Contents: Introduction, Paul Carr; Zappa and horror: screamin’ at the monster, Richard J. Hand; Zappa and his cultural legacy: authorship, influences and expressive features in Frank Zappa’s movies, Manuel de la Fuente; Zappa and religion: music is the best, Kevin Seal; Zappa and the razor: editing, sampling and musique concrète, James Gardner; Zappa and satire: from conceptual absurdism to the perversity of politics, Nick Awde; Zappa and resistance: the pleasure principle, Claude Chastagner; Zappa and the story-song: a rage of cultural influences, Geoffrey I. Wills; Zappa and technology: his incorporation of time, space and place in performing, composing and arranging music, Paul Carr; Zappa and the freaks: recording Wild Man Fischer, David Sanjek; Zappa and modernism: an extended study of 'Brown Shoes Don’t Make It', Martin Knakkergaard; Zappa and the avant-garde: artifice/absorption/expression, Michel Delville; Zappa and mortality: the mediation of Zappa’s death, Paula Hearsum; Bibliography; Index.

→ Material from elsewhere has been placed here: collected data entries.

/-- **Umans' cyclic reduction made effective** (Pratt, arXiv:2309.03878, p. 10): the two-families
conjecture over all finite abelian groups implies it with PRIME CYCLIC hosts, for `0 < δ ≤ 1`.
The count of cyclic factors is the one in the proof of Pratt's Thm. 4.7 (slice-rank bound of
BCCGNSU 2017 on each small homocyclic component); the transfer is the carry-free mixed-radix map
followed by a Bertrand prime. -/
theorem primeTwoFamilies_of_abelian_aux
    (hTF : ∀ δ : ℝ, 0 < δ → ∀ n₀ : ℕ, ∃ n ≥ n₀, ∃ (H : Type) (_ : AddCommGroup H) (_ : Fintype H)
      (A B : Fin n → Finset H),
      (∀ i : Fin n, ∀ a ∈ A i, ∀ a' ∈ A i, ∀ b ∈ B i, ∀ b' ∈ B i,
          (a - a') + (b - b') = 0 → a = a' ∧ b = b') ∧
      (∀ i j k : Fin n, ∀ a ∈ A i, ∀ a' ∈ A j, ∀ b ∈ B j, ∀ b' ∈ B k,
          (a - a') + (b - b') = 0 → i = k) ∧
      (Fintype.card H : ℝ) ≤ (n : ℝ) ^ (2 + δ) ∧
      ∀ i : Fin n, (n : ℝ) ^ (2 - δ) ≤ (((A i).card * (B i).card : ℕ) : ℝ))
    (δ : ℝ) (hδ : 0 < δ) (hδ1 : δ ≤ 1) (n₀ : ℕ) :
    ∃ n ≥ n₀, ∃ p : ℕ, p.Prime ∧ ∃ A B : Fin n → Finset (ZMod p),
      (∀ i : Fin n, ∀ a ∈ A i, ∀ a' ∈ A i, ∀ b ∈ B i, ∀ b' ∈ B i,
          (a - a') + (b - b') = 0 → a = a' ∧ b = b') ∧
      (∀ i j k : Fin n, ∀ a ∈ A i, ∀ a' ∈ A j, ∀ b ∈ B j, ∀ b' ∈ B k,
          (a - a') + (b - b') = 0 → i = k) ∧
      (p : ℝ) ≤ (n : ℝ) ^ (2 + δ) ∧
      ∀ i : Fin n, (n : ℝ) ^ (2 - δ) ≤ (((A i).card * (B i).card : ℕ) : ℝ) := by
  classical
  /- ### constants -/
  set c3 : ℝ := Real.log 3 with hc3
  have hc3pos : 0 < c3 := Real.log_pos (by norm_num)
  set L : ℕ := ⌈Real.exp (12 * c3 / δ)⌉₊ + 2 with hL
  have hL2 : 2 ≤ L := by omega
  have hLpos : (0 : ℝ) < L := by exact_mod_cast (show 0 < L by omega)
  have hlogL : 12 * c3 / δ ≤ Real.log L := by
    have h1 : Real.exp (12 * c3 / δ) ≤ L := by
      have h2 := Nat.le_ceil (Real.exp (12 * c3 / δ))
      have h3 : (⌈Real.exp (12 * c3 / δ)⌉₊ : ℝ) ≤ L := by rw [hL]; push_cast; linarith
      linarith
    have h4 := Real.log_le_log (Real.exp_pos _) h1
    rwa [Real.log_exp] at h4
  have hlogLpos : 0 < Real.log L := lt_of_lt_of_le (by positivity) hlogL
  choose θ hθpos hθ using Literature.Combinatorics.Additive.exists_theta
  have hne : (Icc 2 L).Nonempty := ⟨2, mem_Icc.2 ⟨le_rfl, hL2⟩⟩
  set Λ : ℝ := (Icc 2 L).inf' hne fun q => -Real.log (θ q) with hΛ
  have hΛpos : 0 < Λ := by
    rw [hΛ, Finset.lt_inf'_iff]
    intro q hq
    have hq2 : 2 ≤ q := (mem_Icc.1 hq).1
    have := Real.log_neg (hθpos q) ((hθ q hq2).1)
    linarith
  have hΛle : ∀ q ∈ Icc 2 L, Λ ≤ -Real.log (θ q) := fun q hq =>
    Finset.inf'_le (fun q => -Real.log (θ q)) hq
  set c₀ : ℝ := Real.log 3 + 2 * Real.log 4 + 2 * Real.log 2 + Real.log 64 with hc₀
  have hlog2 : 0 ≤ Real.log 2 := Real.log_nonneg (by norm_num)
  have hlog4 : 0 ≤ Real.log 4 := Real.log_nonneg (by norm_num)
  have hlog64 : 0 ≤ Real.log 64 := Real.log_nonneg (by norm_num)
  have hc₀nn : 0 ≤ c₀ := by rw [hc₀]; linarith
  set M : ℝ := 12 * L * c3 / Λ with hM
  have hMnn : 0 ≤ M := by positivity
  set δ' : ℝ := δ / (M + 4) with hδ'
  have hδ'pos : 0 < δ' := by positivity
  have hδ'M : δ' * (M + 4) = δ := by rw [hδ']; field_simp
  have hδ'le : δ' ≤ δ / 4 := by
    rw [hδ']
    exact div_le_div_of_nonneg_left hδ.le (by norm_num) (by linarith)
  have hδ'δ : δ' ≤ δ := by linarith
  have hδ'1 : δ' ≤ 1 := by linarith
  set C : ℝ := L * c3 * c₀ / (3 * Λ) + Real.log 2 with hC
  have hCnn : 0 ≤ C := by positivity
  obtain ⟨n₁, hn₁⟩ := exists_cornerFree_indexMaps_card_ge δ' hδ'pos hδ'1
  set n₂ : ℕ := ⌈Real.exp (2 * C / δ)⌉₊ with hn₂
  /- ### the SDPP configuration -/
  obtain ⟨n, hn, H, _i1, _i2, A, B, hD, hSD, hcardH, hAB⟩ := hTF δ' hδ'pos (2 * n₁ + n₀ + n₂ + 16)
  have hnpos : (0 : ℝ) < n := by exact_mod_cast (show 0 < n by omega)
  have hn1 : (1 : ℝ) < n := by exact_mod_cast (show 1 < n by omega)
  set ℓn := Real.log n with hℓn
  have hℓnpos : 0 < ℓn := Real.log_pos hn1
  have hCn : 2 * C ≤ δ * ℓn := by
    have h1 : Real.exp (2 * C / δ) ≤ n := by
      have h2 := Nat.le_ceil (Real.exp (2 * C / δ))
      have h3 : (⌈Real.exp (2 * C / δ)⌉₊ : ℝ) ≤ n := by exact_mod_cast (show n₂ ≤ n by omega)
      linarith
    have h4 := Real.log_le_log (Real.exp_pos _) h1
    rw [Real.log_exp, div_le_iff₀ hδ] at h4
    linarith
  -- `Y = n^{2-δ'}`
  set Y : ℝ := (n : ℝ) ^ (2 - δ') with hY
  have hYpos : 0 < Y := Real.rpow_pos_of_pos hnpos _
  have hlogY : Real.log Y = 2 * ℓn - δ' * ℓn := by rw [hY, Real.log_rpow hnpos]; ring
  have hAB' : ∀ i, Y ≤ ((#(A i) * #(B i) : ℕ) : ℝ) := hAB
  have hABpos : ∀ i, 0 < #(A i) * #(B i) := fun i => by
    have h := hYpos.trans_le (hAB' i)
    exact_mod_cast h
  have hAne : ∀ i, (A i).Nonempty := fun i => card_pos.1 (Nat.pos_of_mul_pos_right (hABpos i))
  have hBne : ∀ i, (B i).Nonempty := fun i => card_pos.1 (Nat.pos_of_mul_pos_left (hABpos i))
  -- `|H|`
  have hHpos : (0 : ℝ) < Fintype.card H := by exact_mod_cast Fintype.card_pos
  set logH := Real.log (Fintype.card H) with hlogH
  have hlogH_le : logH ≤ 2 * ℓn + δ' * ℓn := by
    have h := Real.log_le_log hHpos hcardH
    rw [Real.log_rpow hnpos] at h
    linarith
  have hδℓ : δ' * ℓn ≤ ℓn := mul_le_of_le_one_left hℓnpos.le hδ'1
  /- ### balanced sub-family -/
  obtain ⟨good, hgood2, hgood⟩ := exists_balanced_indices (S := Fintype.card H)
    (fun i => #(A i)) (fun i => #(B i)) (sum_card_le_card_of_sdpp_left hSD hBne)
    (sum_card_le_card_of_sdpp_right hSD hAne)
  set n' := #good with hn'
  set g : Fin n' ↪o Fin n := good.orderEmbOfFin rfl with hg
  have hgmem : ∀ y, g y ∈ good := fun y => Finset.orderEmbOfFin_mem good rfl y
  have hn'ge : n₁ ≤ n' := by omega
  have hn'pos : (0 : ℝ) < n' := by exact_mod_cast (show 0 < n' by omega)
  /- ### corner-free indices and the STPP family in `H³` -/
  obtain ⟨ι₀, _, _, j₁, j₂, j₃, hι₀, hcf⟩ := hn₁ n' hn'ge
  set i₁ : ι₀ → Fin n := fun x => g (j₁ x) with hi₁
  set i₂ : ι₀ → Fin n := fun x => g (j₂ x) with hi₂
  set i₃ : ι₀ → Fin n := fun x => g (j₃ x) with hi₃
  have hcf' : ∀ x y z : ι₀, i₁ x = i₁ z → i₂ y = i₂ x → i₃ z = i₃ y → x = y ∧ y = z :=
    fun x y z h1 h2 h3 => hcf x y z (g.injective h1) (g.injective h2) (g.injective h3)
  have hS := addSimultaneousTPP_of_sdpp hD hSD i₁ i₂ i₃ hcf'
  have hι₀pos : 0 < Fintype.card ι₀ := by
    by_contra h0
    push Not at h0
    have h0' : Fintype.card ι₀ = 0 := by omega
    rw [h0', Nat.cast_zero, mul_zero] at hι₀
    exact absurd hι₀ (not_le.2 (Real.rpow_pos_of_pos hn'pos _))
  have hι₀posR : (0 : ℝ) < Fintype.card ι₀ := by exact_mod_cast hι₀pos
  set logι := Real.log (Fintype.card ι₀) with hlogιdef
  have hlogι : 2 * ℓn - δ' * ℓn - 2 * Real.log 2 + δ' * Real.log 2 - Real.log 64 ≤ logι := by
    have h1 := Real.log_le_log (Real.rpow_pos_of_pos hn'pos _) hι₀
    rw [Real.log_rpow hn'pos, Real.log_mul (by norm_num) hι₀posR.ne'] at h1
    have h2 : ℓn - Real.log 2 ≤ Real.log n' := by
      rw [hℓn, ← Real.log_div hnpos.ne' two_ne_zero]
      refine Real.log_le_log (by positivity) ?_
      rw [div_le_iff₀ two_pos]
      exact_mod_cast (show n ≤ n' * 2 by omega)
    have h3 : (2 - δ') * (ℓn - Real.log 2) ≤ (2 - δ') * Real.log n' :=
      mul_le_mul_of_nonneg_left h2 (by linarith)
    linarith
  /- ### the cyclic decomposition -/
  obtain ⟨k, m, hm2, ⟨e⟩, hprod, kL, r, hk, hLk, hhomo⟩ := exists_pi_zmod_decomp H L
  /- ### the slice-rank bound on each homocyclic component: `3 Λ r_q ≤ 9 δ' log n + c₀` -/
  set Z : ℝ := 4 * Fintype.card H / n with hZdef
  have hZpos : 0 < Z := by positivity
  have hlogZ : Real.log Z = Real.log 4 + logH - ℓn := by
    rw [hZdef, Real.log_div (by positivity) hnpos.ne', Real.log_mul (by norm_num) hHpos.ne']
  have hZ : ∀ x, (#(A (i₁ x)) : ℝ) ≤ Z ∧ (#(B (i₁ x)) : ℝ) ≤ Z ∧ (#(A (i₂ x)) : ℝ) ≤ Z ∧
      (#(B (i₂ x)) : ℝ) ≤ Z ∧ (#(A (i₃ x)) : ℝ) ≤ Z ∧ (#(B (i₃ x)) : ℝ) ≤ Z := by
    have key : ∀ i ∈ good, (#(A i) : ℝ) ≤ Z ∧ (#(B i) : ℝ) ≤ Z := by
      intro i hi
      obtain ⟨ha, hb⟩ := hgood i hi
      rw [hZdef, le_div_iff₀ hnpos, le_div_iff₀ hnpos]
      exact ⟨by exact_mod_cast ha, by exact_mod_cast hb⟩
    intro x
    exact ⟨(key _ (hgmem _)).1, (key _ (hgmem _)).2, (key _ (hgmem _)).1, (key _ (hgmem _)).2,
      (key _ (hgmem _)).1, (key _ (hgmem _)).2⟩
  have hSdiv := card_mul_pow_div_le_sum_div_sdpp i₁ i₂ i₃ hYpos hAB' hZ
  push_cast at hSdiv
  have hlhs_pos : 0 < (Fintype.card ι₀ : ℝ) * Y ^ 3 / (3 * Z ^ 2) :=
    div_pos (mul_pos hι₀posR (pow_pos hYpos 3)) (by positivity)
  have hloglhs : Real.log ((Fintype.card ι₀ : ℝ) * Y ^ 3 / (3 * Z ^ 2)) =
      logι + 3 * (2 * ℓn - δ' * ℓn) - (Real.log 3 + 2 * (Real.log 4 + logH - ℓn)) := by
    rw [Real.log_div (mul_pos hι₀posR (pow_pos hYpos 3)).ne' (by positivity),
      Real.log_mul hι₀posR.ne' (pow_pos hYpos 3).ne', Real.log_pow, hlogY,
      Real.log_mul (by norm_num) (pow_pos hZpos 2).ne', Real.log_pow, hlogZ]
    push_cast
    ring
  have hr : ∀ q ∈ Icc 2 L, 3 * Λ * r q ≤ 9 * (δ' * ℓn) + c₀ := by
    intro q hq
    rcases Nat.eq_zero_or_pos (r q) with h0 | hrpos
    · rw [h0, Nat.cast_zero, mul_zero]
      positivity
    obtain ⟨p, hp, s, hqps, κ, _, _, G', _, _, _, hκ, ⟨e'⟩⟩ := hhomo q hq hrpos.ne'
    haveI : Fact p.Prime := ⟨hp⟩
    have hq2 : 2 ≤ q := (mem_Icc.1 hq).1
    haveI : NeZero q := ⟨by omega⟩
    obtain ⟨e3⟩ := nonempty_addEquiv_triple e'
    have hb := sum_card_div_le_of_addEquiv_piZMod hS (p := p) s hqps e3 (hθpos q) (hθ q hq2).2
    have hmain := hSdiv.trans hb
    rw [Fintype.card_sum, Fintype.card_sum, hκ, Fintype.card_prod, Fintype.card_prod] at hmain
    have hθq1 : θ q < 1 := (hθ q hq2).1
    have hrhs : Real.log (θ q ^ (r q + (r q + r q)) *
        ((Fintype.card H * (Fintype.card H * Fintype.card H) : ℕ) : ℝ)) =
        3 * r q * Real.log (θ q) + 3 * logH := by
      have hH3 : ((Fintype.card H * (Fintype.card H * Fintype.card H) : ℕ) : ℝ) ≠ 0 := by
        exact_mod_cast (Nat.mul_pos Fintype.card_pos
          (Nat.mul_pos Fintype.card_pos Fintype.card_pos)).ne'
      rw [Real.log_mul (pow_pos (hθpos q) _).ne' hH3, Real.log_pow]
      push_cast
      rw [Real.log_mul hHpos.ne' (mul_pos hHpos hHpos).ne', Real.log_mul hHpos.ne' hHpos.ne']
      ring
    have h1 := Real.log_le_log hlhs_pos hmain
    rw [hloglhs, hrhs] at h1
    have h2 : (r q : ℝ) * Λ ≤ (r q) * (-Real.log (θ q)) :=
      mul_le_mul_of_nonneg_left (hΛle q hq) (Nat.cast_nonneg _)
    rw [hc₀]
    linarith [h1, h2, hlogH_le, hlogι, hδℓ, hlog2, mul_nonneg hδ'pos.le hlog2]
  /- ### counting the cyclic factors -/
  have hsumr : 3 * Λ * ((∑ q ∈ Icc 2 L, r q : ℕ) : ℝ) ≤ L * (9 * (δ' * ℓn) + c₀) := by
    push_cast
    rw [Finset.mul_sum]
    calc ∑ q ∈ Icc 2 L, 3 * Λ * (r q : ℝ) ≤ ∑ _q ∈ Icc 2 L, (9 * (δ' * ℓn) + c₀) :=
          sum_le_sum hr
      _ = (#(Icc 2 L) : ℝ) * (9 * (δ' * ℓn) + c₀) := by rw [sum_const, nsmul_eq_mul]
      _ ≤ L * (9 * (δ' * ℓn) + c₀) := by
          refine mul_le_mul_of_nonneg_right ?_ (by positivity)
          have : #(Icc 2 L) ≤ L := by rw [Nat.card_Icc]; omega
          exact_mod_cast this
  have hkL : (kL : ℝ) * Real.log L ≤ logH := by
    have h1 : ((L ^ kL : ℕ) : ℝ) ≤ Fintype.card H := by exact_mod_cast hLk
    have h2 := Real.log_le_log (by exact_mod_cast pow_pos (show 0 < L by omega) kL) h1
    rwa [Nat.cast_pow, Real.log_pow] at h2
  have hkR : (k : ℝ) = kL + ((∑ q ∈ Icc 2 L, r q : ℕ) : ℝ) := by exact_mod_cast hk
  -- `c3 kL ≤ (1/4) δ log n`
  have hkL' : 3 * c3 * kL ≤ 3 / 4 * (δ * ℓn) := by
    have h12 : 12 * c3 ≤ δ * Real.log L := by
      have := (div_le_iff₀ hδ).1 hlogL
      linarith
    have hkL0 : (0 : ℝ) ≤ kL := Nat.cast_nonneg _
    have h1 : 12 * c3 * kL ≤ δ * Real.log L * kL := mul_le_mul_of_nonneg_right h12 hkL0
    have h2 : δ * Real.log L * kL ≤ δ * (3 * ℓn) := by
      rw [mul_assoc]
      refine mul_le_mul_of_nonneg_left ?_ hδ.le
      calc Real.log L * kL = kL * Real.log L := mul_comm _ _
        _ ≤ logH := hkL
        _ ≤ 2 * ℓn + δ' * ℓn := hlogH_le
        _ ≤ 3 * ℓn := by linarith
    linarith
  -- `3 c3 Σ r ≤ (3/4) M δ' log n + L c3 c₀ / Λ`
  have hsumr' : 3 * c3 * ((∑ q ∈ Icc 2 L, r q : ℕ) : ℝ) ≤
      3 / 4 * (M * (δ' * ℓn)) + L * c3 * c₀ / Λ := by
    have h1 := mul_le_mul_of_nonneg_left hsumr (div_nonneg hc3pos.le hΛpos.le)
    have e1 : c3 / Λ * (3 * Λ * ((∑ q ∈ Icc 2 L, r q : ℕ) : ℝ)) =
        3 * c3 * ((∑ q ∈ Icc 2 L, r q : ℕ) : ℝ) := by field_simp
    have e2 : c3 / Λ * (L * (9 * (δ' * ℓn) + c₀)) = 3 / 4 * (M * (δ' * ℓn)) + L * c3 * c₀ / Λ := by
      rw [hM]; field_simp; ring
    rwa [e1, e2] at h1
  have hMδ : M * (δ' * ℓn) = δ * ℓn - 4 * (δ' * ℓn) := by
    have : M * δ' = δ - 4 * δ' := by linarith [hδ'M]
    calc M * (δ' * ℓn) = (M * δ') * ℓn := by ring
      _ = (δ - 4 * δ') * ℓn := by rw [this]
      _ = δ * ℓn - 4 * (δ' * ℓn) := by ring
  have hCdef : L * c3 * c₀ / Λ = 3 * (C - Real.log 2) := by
    rw [hC]; ring
  -- `k log 3 + log |H| + log 2 ≤ (2 + δ) log n`
  have hkc3 : (k : ℝ) * c3 = kL * c3 + ((∑ q ∈ Icc 2 L, r q : ℕ) : ℝ) * c3 := by rw [hkR]; ring
  have hexp : Real.log 2 + k * c3 + logH ≤ (2 + δ) * ℓn := by
    linarith [hkc3, hkL', hsumr', hMδ, hCdef, hCn, hlogH_le, hδℓ]
  /- ### the prime cyclic host -/
  have hm0 : ∀ j, 0 < m j := fun j => by have := hm2 j; omega
  obtain ⟨P, hP, hPle, A', B', hcard', hW', hX'⟩ := exists_prime_sdpp_of_addEquiv hD hSD hm0 e
  have hPpos : (0 : ℝ) < P := by exact_mod_cast hP.pos
  refine ⟨n, by omega, P, hP, A', B', hW', hX', ?_, fun i => ?_⟩
  · -- `P ≤ 2 · 3^k · |H| ≤ n^{2+δ}`
    have hPR : (P : ℝ) ≤ 2 * ((3 : ℝ) ^ k * Fintype.card H) := by
      rw [← hprod]; exact_mod_cast hPle
    have hlogP : Real.log P ≤ Real.log 2 + k * c3 + logH := by
      have h1 := Real.log_le_log hPpos hPR
      rw [Real.log_mul (by norm_num) (mul_pos (pow_pos (by norm_num) k) hHpos).ne',
        Real.log_mul (pow_pos (by norm_num) k).ne' hHpos.ne', Real.log_pow] at h1
      linarith
    rw [Real.rpow_def_of_pos hnpos, ← Real.exp_log hPpos, Real.exp_le_exp]
    calc Real.log P ≤ (2 + δ) * ℓn := hlogP.trans hexp
      _ = Real.log n * (2 + δ) := by rw [hℓn]; ring
  · -- sizes: `n^{2-δ} ≤ n^{2-δ'} ≤ |Aᵢ||Bᵢ| = |A'ᵢ||B'ᵢ|`
    obtain ⟨hA', hB'⟩ := hcard' i
    rw [hA', hB']
    refine le_trans ?_ (hAB i)
    exact Real.rpow_le_rpow_of_exponent_le hn1.le (by linarith)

About the Editor: Paul Carr is Head of the Division of Music and Sound and Reader in Popular Music Analysis at the ATRiuM, University of Glamorgan, in Cardiff. His research interests focus on the areas of musicology, widening access, the music industry and pedagogical frameworks for music related education - publishing in all of these areas. Publications include ‘An analysis of post 1970’s electric guitarists who have fused the jazz aesthetic with other music forms’ (Book chapter in De-Canonizing Music History, 2009), ‘Researching the Development of a Foundation Degree in Musical Instrument Retail Management: A Case Study Partnership between Glamorgan University and Roland UK’ (Journal of Applied Research in Higher Education, 2010) and ‘An Autocratic Approach to Music Copyright?: The potential negative impacts of restrictive rights on a composer's legacy: The case of the Zappa Family Trust’ (Contemporary Theatre Review, 2011). He is also an experienced performing musician, having toured and recorded with artists as diverse as The James Taylor Quartet and former Miles Davis saxophonist Bob Berg.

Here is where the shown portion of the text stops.